There was frustration about the ways the media portrayed what was happening in St. Louis. There were real infrastructure needs that folks had. That’s what we did: we gathered lawyers, healers, teachers, doctors, and people with skills, but also gathered black media. On Labor Day weekend in 2014, we were instrumental in organizing a Black Lives Matter freedom ride to Ferguson. More than 600 people came via plane, train, bus, and automobile to converge for a weekend of relationship building, observation, and witnessing. That’s where the chapter structure of BLM was born.
The process of movement-building is messy. The process of bringing people together to create change together doesn’t happen in a linear way. One of the things that became clear to me is that the level of infrastructure that is needed for black communities to be powerful is woefully underdeveloped in this country.
You need to tell your own stories. Sometimes you do that when the media has their own stories to tell. But there were several media outlets that really favored the Women’s March, so that gave us the ability to really share our story.
I have a large database of international friends, so when we started the camp, I contacted my people all over the world and said, “I need help.” Then we did a media strategy. We went to the schools and asked the children what they thought of the water. We started doing small commercials, less than a minute, talking about water.
The contempt with which the press treated Occupy was completely unjustified. What’s interesting now is to see a lot of these ideas being discussed in a presidential primary by many of the leading candidates — issues that eight years ago were dismissed as completely crazy.
Most media reports on protest generally miss the mark. Often, they misconstrue how protest and mobilization work. The thing that media accounts often miss is the power of grassroots organization and the infrastructure: Organizations are communicating with one another to be able to respond in real-time to be able to mobilize their members and their allies to execute strategic action.
Media is a double-edged sword because without all of those TV interviews, we wouldn’t have the platform we do now. But sharing your message with another person, and having that person be the one to dictate the way it’s received, can warp what you’re saying. We still get called “the Parkland kids,” but the March for Our Lives is not just Parkland. It’s easy to harp on certain buzzwords.

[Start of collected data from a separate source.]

import Summits.CriticalPhenomena.PercolationContinuityZ3.Theorems.PercNearOneGluingNoHeavyLowerTailKnQuestion8CoefficientwiseNCAGlue
import HarnessLib

/-!
# Base members of the NCA class: comparable clusters, and a root lying on at most one edge — prim-lf-2 gen 63

Support file (`--supports stmt-CriticalPhenomena-4575`, closed), prover `prim-lf-2` (gen 63).  No definitions, no named facts, no sorries; standard axioms.
Memo `prim-lf-2/CW-NCA-gen63.md` §2.5.  Companion of `…CoefficientwiseNCAGlue.lean` (`nca_glue`: NCA-positivity is closed under gluing at a cut vertex): the trivial base pieces
from which `nca_glue` builds NCA-positive graphs (bridges, pendant roots, any piece hung through a single edge).

NCA sums (NO-CORE with two-sided avoidance): for an edge set `E`, root `x`, vertex sets `X, W` and monotone `f, g`,
`NCA_E(x; X, W)[f,g] = Σ_{s ⊆ E : (∀ v ∈ X, v ∉ C_x s ∧ v ∉ C_x(E∖s)) ∧ (∀ w ∈ W, ¬(w ∈ C_x s ∧ w ∈ C_x(E∖s)))} (f(C_x s) − f(C_x(E∖s)))(g(C_x s) − g(C_x(E∖s)))`.
* `Coefficientwise.nca_of_comparable` — if for every colouring `s ⊆ E` the two clusters `C_x(s)`, `C_x(E∖s)` are `⊆`-comparable, every NCA sum is `≥ 0` (termwise).
* `Coefficientwise.openCluster_eq_of_root_isolated` — if the root meets no edge of `s`, then `C_x(s) = {x}`.
* `Coefficientwise.nca_of_root_on_one_edge` — if the root `x` lies on at most one edge of `E` (a pendant root: one of the two clusters is always `{x}`), every NCA sum of
  `(E, x)` is `≥ 0` — whatever the rest of the multigraph is.  With `nca_glue`: bridges and pendant pieces may be hung anywhere on an NCA-positive graph.
[cite: KozmaNitzan2024, Questions 8–9 (§5.5 p. 36) (context: the Question-8 pocket covariance programme)]
-/

namespace Summit.CriticalPhenomena.PercolationContinuityZ3.Theorems

open Finset Literature.Probability.Percolation

namespace Coefficientwise

variable {ι V : Type*} [DecidableEq ι]

open Classical in
/-- **Comparable clusters give NCA termwise.**  If for every `s ⊆ E` one of `C_x(s) ⊆ C_x(E∖s)`, `C_x(E∖s) ⊆ C_x(s)` holds, then for all `X, W` and monotone `f, g` the NCA sum
of `(E, x)` is nonnegative: every summand is a product of two numbers of the same sign. [cite: KozmaNitzan2024, Questions 8–9 (§5.5 p. 36) (context)] -/
theorem nca_of_comparable (ends : ι → Sym2 V) (E : Finset ι) (x : V)
    (hcomp : ∀ s, s ⊆ E → openCluster (ends '' (↑s : Set ι)) x ⊆ openCluster (ends '' (↑(E \ s) : Set ι)) x ∨
      openCluster (ends '' (↑(E \ s) : Set ι)) x ⊆ openCluster (ends '' (↑s : Set ι)) x)
    (X W : Set V) (f g : Set V → ℝ) (hf : Monotone f) (hg : Monotone g) :
    0 ≤ ∑ s ∈ E.powerset.filter (fun s : Finset ι =>
            (∀ v ∈ X, v ∉ openCluster (ends '' (↑s : Set ι)) x ∧ v ∉ openCluster (ends '' (↑(E \ s) : Set ι)) x) ∧
            (∀ w ∈ W, ¬ (w ∈ openCluster (ends '' (↑s : Set ι)) x ∧ w ∈ openCluster (ends '' (↑(E \ s) : Set ι)) x))),
      (f (openCluster (ends '' (↑s : Set ι)) x) - f (openCluster (ends '' (↑(E \ s) : Set ι)) x)) *
        (g (openCluster (ends '' (↑s : Set ι)) x) - g (openCluster (ends '' (↑(E \ s) : Set ι)) x)) := by
  refine Finset.sum_nonneg fun s hs => ?_
  have hsE : s ⊆ E := Finset.mem_powerset.mp (Finset.mem_filter.mp hs).1
  rcases hcomp s hsE with h | h
  · exact mul_nonneg_of_nonpos_of_nonpos (sub_nonpos.mpr (hf h)) (sub_nonpos.mpr (hg h))
  · exact mul_nonneg (sub_nonneg.mpr (hf h)) (sub_nonneg.mpr (hg h))

omit [DecidableEq ι] in
/-- If the root `x` meets no edge of `s`, its cluster is `{x}`. [cite: KozmaNitzan2024, §5.5 (context only; folklore)] -/
theorem openCluster_eq_of_root_isolated (ends : ι → Sym2 V) {s : Finset ι} {x : V} (hx : ∀ e ∈ s, x ∉ ends e) :
    openCluster (ends '' (↑s : Set ι)) x = {x} := by
  ext y
  constructor
  · intro hy
    by_contra hyx
    have hyx' : y ≠ x := hyx
    -- `x` is reachable from `y`, so `x` meets an edge of `s`
    have hxy : x ∈ openCluster (ends '' (↑s : Set ι)) y := by
      change (openGraph (ends '' (↑s : Set ι))).Reachable y x
      exact (show (openGraph (ends '' (↑s : Set ι))).Reachable x y from hy).symm
    obtain ⟨e, he, hxe⟩ := exists_edge_of_mem_openCluster ends hxy (Ne.symm hyx')
    exact hx e he hxe
  · intro hy
    rw [Set.mem_singleton_iff] at hy
    rw [hy]
    exact mem_openCluster_self _ x

open Classical in
/-- **Pendant root.**  If the root `x` lies on at most one edge of `E`, then for every colouring one of the two clusters of `x` is `{x}`, so the clusters are comparable and
every NCA sum of `(E, x)` is nonnegative — for instance a single edge (a bridge block), or an arbitrary multigraph reached from `x` through one edge.
[cite: KozmaNitzan2024, Questions 8–9 (§5.5 p. 36) (context)] -/
theorem nca_of_root_on_one_edge (ends : ι → Sym2 V) (E : Finset ι) (x : V)
    (hx : ∀ e ∈ E, ∀ e' ∈ E, x ∈ ends e → x ∈ ends e' → e = e')
    (X W : Set V) (f g : Set V → ℝ) (hf : Monotone f) (hg : Monotone g) :
    0 ≤ ∑ s ∈ E.powerset.filter (fun s : Finset ι =>
            (∀ v ∈ X, v ∉ openCluster (ends '' (↑s : Set ι)) x ∧ v ∉ openCluster (ends '' (↑(E \ s) : Set ι)) x) ∧
            (∀ w ∈ W, ¬ (w ∈ openCluster (ends '' (↑s : Set ι)) x ∧ w ∈ openCluster (ends '' (↑(E \ s) : Set ι)) x))),
      (f (openCluster (ends '' (↑s : Set ι)) x) - f (openCluster (ends '' (↑(E \ s) : Set ι)) x)) *
        (g (openCluster (ends '' (↑s : Set ι)) x) - g (openCluster (ends '' (↑(E \ s) : Set ι)) x)) := by
  refine nca_of_comparable ends E x (fun s hsE => ?_) X W f g hf hg
  have hsingle : ∀ t : Finset ι, openCluster (ends '' (↑t : Set ι)) x = {x} →
      openCluster (ends '' (↑t : Set ι)) x ⊆ openCluster (ends '' (↑(E \ s) : Set ι)) x ∧
      openCluster (ends '' (↑t : Set ι)) x ⊆ openCluster (ends '' (↑s : Set ι)) x := by
    intro t ht
    rw [ht]
    exact ⟨Set.singleton_subset_iff.mpr (mem_openCluster_self _ x), Set.singleton_subset_iff.mpr (mem_openCluster_self _ x)⟩
  by_cases h : ∃ e ∈ s, x ∈ ends e
  · -- the unique edge at `x` is red: no blue edge meets `x`
    obtain ⟨e, hes, hxe⟩ := h
    have hblue : ∀ e' ∈ E \ s, x ∉ ends e' := by
      intro e' he' hxe'
      have hee' : e = e' := hx e (hsE hes) e' (Finset.mem_sdiff.mp he').1 hxe hxe'
      exact (Finset.mem_sdiff.mp he').2 (hee' ▸ hes)
    exact Or.inr (hsingle (E \ s) (openCluster_eq_of_root_isolated ends hblue)).2
  · push Not at h
    exact Or.inl (hsingle s (openCluster_eq_of_root_isolated ends h)).1

end Coefficientwise

end Summit.CriticalPhenomena.PercolationContinuityZ3.Theorems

The media has legitimized some of what we’ve done; I think we understand the dynamics of what makes a good story, we understand the dynamics of political confrontation. But I would say it has really been an epic failure on the part of the media to cover climate change like the crisis that it is.
The young people told us how to do things. They said, “Grandma, do you know social media?” I said, “No.” They said, “Grandma, you ever did a live stream?” I said, “No, show me.” The young people showed us the world of social media. Media is the most important thing. Whoever controls the narrative, controls the world.
Darren Wilson murdered Michael Brown and the news was talking about riots. They were talking about people being out of control, and not talking about the context under which people were angry and responding to that anger. What you would see on television was that this was a city under siege by protesters.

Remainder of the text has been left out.